import Literature.Topology.FourManifolds.KhBigon
import Literature.Topology.FourManifolds.KhCurlArcs
import Literature.Topology.FourManifolds.KhSurgeryStates
import HarnessLib

/-!
# The oriented resolution of the bigon is the old diagram

Sibling file of `KhComplex.lean`, continuing `KhBigon` in the invariance programme for
`Literature.Topology.FourManifolds.GaussDiagram.nonempty_iso_khovanovHomology_of_equiv`
(Khovanov (2000), Thm. 1; second Reidemeister move, §5.3). In the resolution `stD σ` of the
bigon `G.bigon m tf ε` in which both new chords are smoothed à la Seifert (the positive one at
`0`, the negative one at `1`), the two strands run straight through the bigon: every state circle
of `stD σ` is a state circle of `σ` with two arcs subdivided. This file makes the identification
`C(D_{01}) = C(D)` of Khovanov (2000), §5.3 / Bar-Natan (2002), §4.3 explicit on generators:

* `projD`, `liftD` — the projection of the arcs of the bigon onto the arcs of `G` adapted to the
  oriented resolution (each side of the bigon goes with the strand it lies on) and a section;
  `circleOf_stD_eq_iff` — **two arcs lie on one circle of `stD σ` iff their projections lie on
  one circle of `σ`**;
* `bigonD s` — the enhanced state of the bigon over `stD s.state` with the labels of `s`;
  `eq_bigonD_of_state_eq` — every enhanced state over an oriented resolution is of this form;
* `incidence_bigonD` — **the differential restricted to the oriented resolutions is the
  differential of `G`**: `⟨d (bigonD s), bigonD s'⟩ = ⟨d s, s'⟩` (merges, splits, labels and
  Koszul signs correspond);
* `homDegree_bigonD`, `qDegree_bigonD` — the bidegree is unchanged (`|s| + 1`, `n₊ + 1`,
  `n₋ + 1`).

No named fact is introduced.

## References

* M. Khovanov, *A categorification of the Jones polynomial*, Duke Math. J. 101 (2000) 359–426,
  §5.3. [cite: Khovanov2000, §5.3]
* D. Bar-Natan, *On Khovanov's categorification of the Jones polynomial*, Algebr. Geom. Topol. 2
  (2002) 337–370, §4.3. [cite: BarNatan2002, §4]
-/

open Function

noncomputable section

namespace Literature.Topology.FourManifolds

namespace GaussDiagram

variable (G : GaussDiagram) (m : Fin (2 * G.n + 1)) (tf : Bool) (ε : ℤˣ)

/-! ## The projection of arcs adapted to the oriented resolution -/

/-- The old arc subdivided by the pair of new points `m, m + 1`: arc number `m - 1`, cyclically
(`baseArc`, number `2n - 1`, for `m = 0`). [folklore] -/
def midArc : G.Arc :=
  ⟨if m.val = 0 then 2 * G.n - 1 else m.val - 1, by unfold arcCount; have := m.isLt; split_ifs <;> omega⟩

/-- The value of `midArc`. [folklore] -/
@[simp] theorem val_midArc : (G.midArc m : ℕ) = if m.val = 0 then 2 * G.n - 1 else m.val - 1 := rfl

/-- The number of the old arc onto which the arc number `j` of the bigon projects in the oriented
resolution: old arcs keep (up to the shift) their numbers, the first side `m ↦ 2n - 1` goes with
the strand through `2n + 2, 2n + 3`, the second side `2n + 2 ↦ m - 1` with the strand through
`m, m + 1`. [folklore] -/
def projDVal (j : ℕ) : ℕ :=
  if j < m.val then j
  else if j = m.val then 2 * G.n - 1
  else if j = m.val + 1 then (if m.val = 0 then 2 * G.n - 1 else m.val - 1)
  else if j ≤ 2 * G.n + 1 then j - 2
  else if j = 2 * G.n + 2 then (if m.val = 0 then 2 * G.n - 1 else m.val - 1)
  else 2 * G.n - 1

/-- `projDVal` lands in the old arcs. [folklore] -/
theorem projDVal_lt (j : ℕ) : G.projDVal m j < G.arcCount := by
  unfold projDVal arcCount
  have := m.isLt
  split_ifs <;> omega

/-- **The projection of the arcs of the bigon onto the arcs of `G`** adapted to the oriented
resolution. [folklore] -/
def projD (x : (G.bigon m tf ε).Arc) : G.Arc := ⟨G.projDVal m x.val, G.projDVal_lt m x.val⟩

/-- The value of the projection. [folklore] -/
@[simp] theorem val_projD (x : (G.bigon m tf ε).Arc) : (G.projD m tf ε x : ℕ) = G.projDVal m x.val :=
  rfl

/-- **A section of the projection**: the old arc `q` lifts to the arc leaving the embedded old
point `q`. [folklore] -/
def liftD (a : G.Arc) : (G.bigon m tf ε).Arc :=
  ⟨if a.val < m.val then a.val else a.val + 2, by
    have ha := a.isLt
    unfold arcCount at *
    rw [bigon_n]
    split_ifs <;> omega⟩

/-- The value of the lift. [folklore] -/
@[simp] theorem val_liftD (a : G.Arc) :
    (G.liftD m tf ε a : ℕ) = if a.val < m.val then a.val else a.val + 2 := rfl

/-- The lift is a section of the projection. [folklore] -/
@[simp] theorem projD_liftD (a : G.Arc) : G.projD m tf ε (G.liftD m tf ε a) = a := by
  apply Fin.ext
  have ha := a.isLt
  unfold arcCount at ha
  have hm := m.isLt
  simp only [val_projD, val_liftD, projDVal]
  split_ifs <;> omega

/-- The first side projects to `baseArc`. [folklore] -/
@[simp] theorem projD_sideM : G.projD m tf ε (G.sideM m tf ε) = G.baseArc := by
  apply Fin.ext; have hm := m.isLt; simp only [val_projD, val_sideM, projDVal, val_baseArc]
  split_ifs <;> omega

/-- The second side projects to `midArc`. [folklore] -/
@[simp] theorem projD_sideE : G.projD m tf ε (G.sideE m tf ε) = G.midArc m := by
  apply Fin.ext; have hm := m.isLt; simp only [val_projD, val_sideE, projDVal, val_midArc]
  split_ifs <;> omega

/-- The arc leaving `m + 1` projects to `midArc`. [folklore] -/
@[simp] theorem projD_outM1 : G.projD m tf ε (G.outM1 m tf ε) = G.midArc m := by
  apply Fin.ext; have hm := m.isLt; simp only [val_projD, val_outM1, projDVal, val_midArc]
  split_ifs <;> omega

/-- The arc leaving `2n + 3` projects to `baseArc`. [folklore] -/
@[simp] theorem projD_outE1 : G.projD m tf ε (G.outE1 m tf ε) = G.baseArc := by
  apply Fin.ext; have hm := m.isLt; simp only [val_projD, val_outE1, projDVal, val_baseArc]
  split_ifs <;> omega

/-- The arc entering `m` projects to `midArc`. [folklore] -/
@[simp] theorem projD_inM : G.projD m tf ε (G.inM m tf ε) = G.midArc m := by
  apply Fin.ext; have hm := m.isLt; simp only [val_projD, val_inM, projDVal, val_midArc]
  split_ifs <;> omega

/-- The arc entering `2n + 2` projects to `baseArc`. [folklore] -/
@[simp] theorem projD_inE : G.projD m tf ε (G.inE m tf ε) = G.baseArc := by
  apply Fin.ext; have hm := m.isLt; simp only [val_projD, val_inE, projDVal, val_baseArc]
  split_ifs <;> omega

/-- The arc leaving an embedded old point projects to the old outgoing arc. [folklore] -/
@[simp] theorem projD_arcOut_bEmb (q : Fin (2 * G.n)) :
    G.projD m tf ε ((G.bigon m tf ε).arcOut (G.bEmb m tf ε q)) = G.arcOut q := by
  apply Fin.ext
  have hm := m.isLt; have hq := q.isLt
  rw [val_projD, val_arcOut_bEmb, arcOut_val]
  unfold projDVal
  split_ifs <;> omega

/-- The arc entering an embedded old point projects to the old incoming arc. [folklore] -/
@[simp] theorem projD_arcIn_bEmb (q : Fin (2 * G.n)) :
    G.projD m tf ε ((G.bigon m tf ε).arcIn (G.bEmb m tf ε q)) = G.arcIn q := by
  apply Fin.ext
  have hm := m.isLt; have hq := q.isLt
  rw [val_projD, val_arcIn_bEmb, arcIn_val]
  unfold projDVal
  split_ifs <;> omega

/-- The lift of the old outgoing arc is the arc leaving the embedded old point. [folklore] -/
theorem liftD_arcOut (q : Fin (2 * G.n)) :
    G.liftD m tf ε (G.arcOut q) = (G.bigon m tf ε).arcOut (G.bEmb m tf ε q) :=
  Fin.ext rfl

/-! ## Gluings of the bigon at old points, projected -/

section Glue

variable (σ : G.State) (a b : Bool)

/-- The gluing clause of the bigon at an embedded old point. [folklore] -/
theorem glueRel_bigon_bEmb (q : Fin (2 * G.n)) (u v : (G.bigon m tf ε).Arc) :
    (G.bigon m tf ε).glueRel (G.bigonState m tf ε σ a b) (G.bEmb m tf ε q) u v ↔
      (G.isSeifert σ (G.chordOf q) = true ∧
          ((u = (G.bigon m tf ε).arcIn (G.bEmb m tf ε q) ∧
              v = (G.bigon m tf ε).arcOut (G.bEmb m tf ε (G.partner q))) ∨
            (v = (G.bigon m tf ε).arcIn (G.bEmb m tf ε q) ∧
              u = (G.bigon m tf ε).arcOut (G.bEmb m tf ε (G.partner q))))) ∨
        (G.isSeifert σ (G.chordOf q) = false ∧
          ((u = (G.bigon m tf ε).arcIn (G.bEmb m tf ε q) ∧
              v = (G.bigon m tf ε).arcIn (G.bEmb m tf ε (G.partner q))) ∨
            (u = (G.bigon m tf ε).arcOut (G.bEmb m tf ε q) ∧
              v = (G.bigon m tf ε).arcOut (G.bEmb m tf ε (G.partner q))))) := by
  simp only [glueRel, chordOf_bEmb, isSeifert_bigon_oldC, partner_bEmb]

/-- A gluing of the bigon at an old point projects to the corresponding gluing of `G`.
[folklore] -/
theorem glueRel_projD_of_bEmb {q : Fin (2 * G.n)} {u v : (G.bigon m tf ε).Arc}
    (h : (G.bigon m tf ε).glueRel (G.bigonState m tf ε σ a b) (G.bEmb m tf ε q) u v) :
    G.glueRel σ q (G.projD m tf ε u) (G.projD m tf ε v) := by
  rw [glueRel_bigon_bEmb] at h
  unfold glueRel
  rcases h with ⟨hs, ⟨rfl, rfl⟩ | ⟨rfl, rfl⟩⟩ | ⟨hs, ⟨rfl, rfl⟩ | ⟨rfl, rfl⟩⟩ <;> simp [hs]

/-- A gluing of `G` lifts to a gluing of the bigon at the corresponding old point, between arcs
with the given projections. [folklore] -/
theorem exists_glueRel_bigon_of_glueRel {q : Fin (2 * G.n)} {u₀ v₀ : G.Arc}
    (h : G.glueRel σ q u₀ v₀) :
    ∃ u v, (G.bigon m tf ε).glueRel (G.bigonState m tf ε σ a b) (G.bEmb m tf ε q) u v ∧
      G.projD m tf ε u = u₀ ∧ G.projD m tf ε v = v₀ := by
  unfold glueRel at h
  rcases h with ⟨hs, ⟨rfl, rfl⟩ | ⟨rfl, rfl⟩⟩ | ⟨hs, ⟨rfl, rfl⟩ | ⟨rfl, rfl⟩⟩
  · exact ⟨_, _, (G.glueRel_bigon_bEmb m tf ε σ a b q _ _).2 (Or.inl ⟨hs, Or.inl ⟨rfl, rfl⟩⟩),
      by simp, by simp⟩
  · exact ⟨_, _, (G.glueRel_bigon_bEmb m tf ε σ a b q _ _).2 (Or.inl ⟨hs, Or.inr ⟨rfl, rfl⟩⟩),
      by simp, by simp⟩
  · exact ⟨_, _, (G.glueRel_bigon_bEmb m tf ε σ a b q _ _).2 (Or.inr ⟨hs, Or.inl ⟨rfl, rfl⟩⟩),
      by simp, by simp⟩
  · exact ⟨_, _, (G.glueRel_bigon_bEmb m tf ε σ a b q _ _).2 (Or.inr ⟨hs, Or.inr ⟨rfl, rfl⟩⟩),
      by simp, by simp⟩

end Glue

/-! ## Reachability in the oriented resolution -/

section Reach

variable (σ : G.State)

/-- In the oriented resolution, a gluing at a new point relates two arcs with the same
projection (both sides of the bigon go with the strand they are glued into). [folklore] -/
theorem projD_eq_of_glueRel_stD_new {p : Fin (2 * (G.bigon m tf ε).n)}
    (hp : p = G.posM m tf ε ∨ p = G.posM1 m tf ε ∨ p = G.posE m tf ε ∨ p = G.posE1 m tf ε)
    {u v : (G.bigon m tf ε).Arc} (h : (G.bigon m tf ε).glueRel (G.stD m tf ε σ) p u v) :
    G.projD m tf ε u = G.projD m tf ε v := by
  have hx := G.isSeifert_stD_bX m tf ε σ
  have hy := G.isSeifert_stD_bY m tf ε σ
  rcases hp with rfl | rfl | rfl | rfl
  · rw [glueRel_posM, hx] at h
    rcases h with ⟨-, ⟨rfl, rfl⟩ | ⟨rfl, rfl⟩⟩ | ⟨h', -⟩
    · rw [projD_inM, projD_sideE]
    · rw [projD_inM, projD_sideE]
    · exact Bool.noConfusion h'
  · rw [glueRel_posM1, hy] at h
    rcases h with ⟨-, ⟨rfl, rfl⟩ | ⟨rfl, rfl⟩⟩ | ⟨h', -⟩
    · rw [projD_sideM, projD_outE1]
    · rw [projD_sideM, projD_outE1]
    · exact Bool.noConfusion h'
  · rw [glueRel_posE, hx] at h
    rcases h with ⟨-, ⟨rfl, rfl⟩ | ⟨rfl, rfl⟩⟩ | ⟨h', -⟩
    · rw [projD_inE, projD_sideM]
    · rw [projD_inE, projD_sideM]
    · exact Bool.noConfusion h'
  · rw [glueRel_posE1, hy] at h
    rcases h with ⟨-, ⟨rfl, rfl⟩ | ⟨rfl, rfl⟩⟩ | ⟨h', -⟩
    · rw [projD_sideE, projD_outM1]
    · rw [projD_sideE, projD_outM1]
    · exact Bool.noConfusion h'

/-- **Reachability in the oriented resolution of the bigon projects to reachability in `G`.**
[folklore] -/
theorem reachable_projD_stD {u v : (G.bigon m tf ε).Arc}
    (h : ((G.bigon m tf ε).stateGraph (G.stD m tf ε σ)).Reachable u v) :
    (G.stateGraph σ).Reachable (G.projD m tf ε u) (G.projD m tf ε v) := by
  obtain ⟨w⟩ := h
  induction w with
  | nil => rfl
  | @cons a c _ hadj _ ih =>
    refine SimpleGraph.Reachable.trans ?_ ih
    rw [stateGraph_adj] at hadj
    obtain ⟨-, p, hp⟩ := hadj
    rcases G.eq_bEmb_or m tf ε p with ⟨q, rfl⟩ | hnew
    · rcases hp with hp | hp
      · exact G.reachable_of_glueRel σ (G.glueRel_projD_of_bEmb m tf ε σ _ _ hp)
      · exact (G.reachable_of_glueRel σ (G.glueRel_projD_of_bEmb m tf ε σ _ _ hp)).symm
    · rcases hp with hp | hp
      · rw [G.projD_eq_of_glueRel_stD_new m tf ε σ hnew hp]
      · rw [G.projD_eq_of_glueRel_stD_new m tf ε σ hnew hp]

/-- In the oriented resolution the arc entering `m` is glued to the second side. [folklore] -/
theorem adj_stD_inM_sideE :
    ((G.bigon m tf ε).stateGraph (G.stD m tf ε σ)).Reachable (G.inM m tf ε) (G.sideE m tf ε) :=
  (G.bigon m tf ε).reachable_of_glueRel _ ((G.glueRel_posM m tf ε _ _ _).2
    (Or.inl ⟨G.isSeifert_stD_bX m tf ε σ, Or.inl ⟨rfl, rfl⟩⟩))

/-- In the oriented resolution the second side is glued to the arc leaving `m + 1`. [folklore] -/
theorem adj_stD_sideE_outM1 :
    ((G.bigon m tf ε).stateGraph (G.stD m tf ε σ)).Reachable (G.sideE m tf ε) (G.outM1 m tf ε) :=
  (G.bigon m tf ε).reachable_of_glueRel _ ((G.glueRel_posE1 m tf ε _ _ _).2
    (Or.inl ⟨G.isSeifert_stD_bY m tf ε σ, Or.inl ⟨rfl, rfl⟩⟩))

/-- In the oriented resolution the arc entering `2n + 2` is glued to the first side. [folklore] -/
theorem adj_stD_inE_sideM :
    ((G.bigon m tf ε).stateGraph (G.stD m tf ε σ)).Reachable (G.inE m tf ε) (G.sideM m tf ε) :=
  (G.bigon m tf ε).reachable_of_glueRel _ ((G.glueRel_posE m tf ε _ _ _).2
    (Or.inl ⟨G.isSeifert_stD_bX m tf ε σ, Or.inl ⟨rfl, rfl⟩⟩))
import Summits.CriticalPhenomena.PercolationContinuityZ3.Theorems.FK.RandomClusterEdgeCountChernoff
import Summits.CriticalPhenomena.PercolationContinuityZ3.Theorems.FK.PressureUniquenessCriterion
import Summits.CriticalPhenomena.PercolationContinuityZ3.Theorems.FK.MagnetizationLargeDeviations
import HarnessLib

/-!
# LARGE DEVIATIONS OF THE NUMBER OF OPEN EDGES OF THE RANDOM-CLUSTER MODEL, II: `ℤ^d` BOXES — THE LD UPPER BOUND WITH THE CONVEX
# `π`-PRESSURE, AND NO EDGE DENSITY ABOVE `h¹(p,q)` OR BELOW `h⁰(p,q)` AT VOLUME ORDER, UNDER FREE AND WIRED BOUNDARY CONDITIONS
# (Grimmett 2006 Thm. (4.58), (4.72)–(4.78), Thm. (4.63); Ellis 2006 Thm. II.6.1 / II.6.3)

Claimed R42 (8)(c) in the cell INBOX at 2026-08-29T12:35:52Z by fkp-10a gen 360 (NEW CLAIM #3 of the gen), addressed to coordinator fk-4 gen 299 (seated 12:03Z 2026-08-29; R182 / R183 in force; ruling R184 requested); lineage row FO-10a-g360r (self-suggested), package g360-rcld, label RC-B.
Helper file of the `fk-continuity` build cell (bschramm lane; `--supports stmt-CriticalPhenomena-4575`; fkp-10a gen 360,
package g360-rcld, label RC-B); builds on p205010 (kernel theorem, internal audit signed; external expert review
pending). No definitions, no named facts, no sorries; standard axioms.
UNCONDITIONAL (random-cluster measures `φ^b_{Λ_N,p,q}` of the boxes `Λ_N = {−N,…,N}^d ⊆ ℤ^d` with free (`b = false`) or wired
(`b = true`) boundary condition — the tree's `rcMeasure (finsetGraph (zdGraph d) (box d N)) p q (boxBC d b N)` = `rcBoxMeasure d b p q N`;
`q ≥ 1`, `0 < p < 1`; `Φ` = ANY per-site pressure function, `|Λ_N|⁻¹ log Z⁰_{Λ_N}(x,q) → Φ(x)` on `(0,1)` (exists: `exists_rcPressure`; the
main theorems discharge it); `h⁰ = freeEdgeDensity`, `h¹ = wiredEdgeDensity` at a lattice edge `e₀`; `|ω|` = number of open edges).
Scope: volume-order UPPER bounds for the tails of `|ω|/|Λ_N|` (no lower LD bound, no statement between `h⁰` and `h¹`, nothing at or
about `p_c(q)`, nothing on FH / TP_FK); nothing percolation-bearing.

With `L_N(x) = log Z^b_{Λ_N}(x,q) − |E_{Λ_N}| log(1−x)` (so `|Λ_N|⁻¹ L_N(x) → Φ(x) − d log(1−x) =: F(x)`, `tendsto_logY_box_div`, a convex
function of `π = log(x/(1−x))` by `convexOn_pressure_logistic'`) and `t = log(p'(1−p)/(p(1−p')))`:

* **`rc_ld_upper_box`** / `rc_ld_lower_box` — THE LD UPPER BOUNDS: for `p ≤ p'` (resp. `p' ≤ p`), every `m`, `ε > 0`, both `b`,
  eventually `φ^b_{Λ_N,p,q}{m|Λ_N| ≤ |ω|} ≤ exp(−|Λ_N|(tm − (F(p') − F(p)) − ε))` (resp. `{|ω| ≤ m|Λ_N|}`) — Ellis' Thm. II.6.1 (b) with
  the free-energy functional `F(p') − F(p)` of the exponential family (file I);
* `exists_Ioo_pos_of_hasDerivWithinAt_Ioi` / `_Iio`, `log_ratio_eq_logit_sub`, **`exists_rate_pos_of_lt`** / `exists_rate_pos_of_gt` —
  from the ONE-SIDED derivatives `Φ'(p±) = d(h^{1/0}(p,q) − p)/(p(1−p))` (`hasDerivWithinAt_pressure_Ioi'/Iio'`, Grimmett (4.77)):
  some rate is positive as soon as `m > d·h¹(p,q)` (resp. `m < d·h⁰(p,q)`);
* **`rc_upper_tail_exp_decay`** / **`rc_lower_tail_exp_decay`** — NO EDGE DENSITY ABOVE `h¹` OR BELOW `h⁰` AT VOLUME ORDER: for
  `q ≥ 1`, `p ∈ (0,1)`, `m > d·h¹(p,q)` (resp. `m < d·h⁰(p,q)`) there is `c > 0` with `φ^b_{Λ_N,p,q}{m|Λ_N| ≤ |ω|} ≤ e^{−c|Λ_N|}`
  (resp. `{|ω| ≤ m|Λ_N|}`) eventually, for BOTH boundary conditions (`Φ` discharged inside);
* **`rc_exp_concentration_of_edgeDensity_eq`** — where `h⁰(p,q) = h¹(p,q)` (all but countably many `p`; equivalently `Φ` differentiable
  at `p`, Thm. (4.63)), the edge density `|ω|/|Λ_N|` concentrates EXPONENTIALLY at `d·h(p,q)` under both boundary conditions
  (Ellis Thm. II.6.3).

## References

* G. Grimmett, *The Random-Cluster Model*, Springer (2006), §4.5 Thm. (4.58), (4.70)–(4.78), Thm. (4.63). [Grimmett2006]
* R. S. Ellis, *Entropy, Large Deviations, and Statistical Mechanics*, Springer (2006), Thm. II.6.1, Thm. II.6.3, §VII.3.
  [Ellis2006]
-/

noncomputable section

REQUIREMENT
Set down the lines above as they stand, starting with the first line and ending with the line that contains "every state circle".

TASK RESPONSE
import Literature.Topology.FourManifolds.KhBigon
import Literature.Topology.FourManifolds.KhCurlArcs
import Literature.Topology.FourManifolds.KhSurgeryStates
import HarnessLib

/-!
# The oriented resolution of the bigon is the old diagram

Sibling file of `KhComplex.lean`, continuing `KhBigon` in the invariance programme for
`Literature.Topology.FourManifolds.GaussDiagram.nonempty_iso_khovanovHomology_of_equiv`
(Khovanov (2000), Thm. 1; second Reidemeister move, §5.3). In the resolution `stD σ` of the
bigon `G.bigon m tf ε` in which both new chords are smoothed à la Seifert (the positive one at
`0`, the negative one at `1`), the two strands run straight through the bigon: every state circle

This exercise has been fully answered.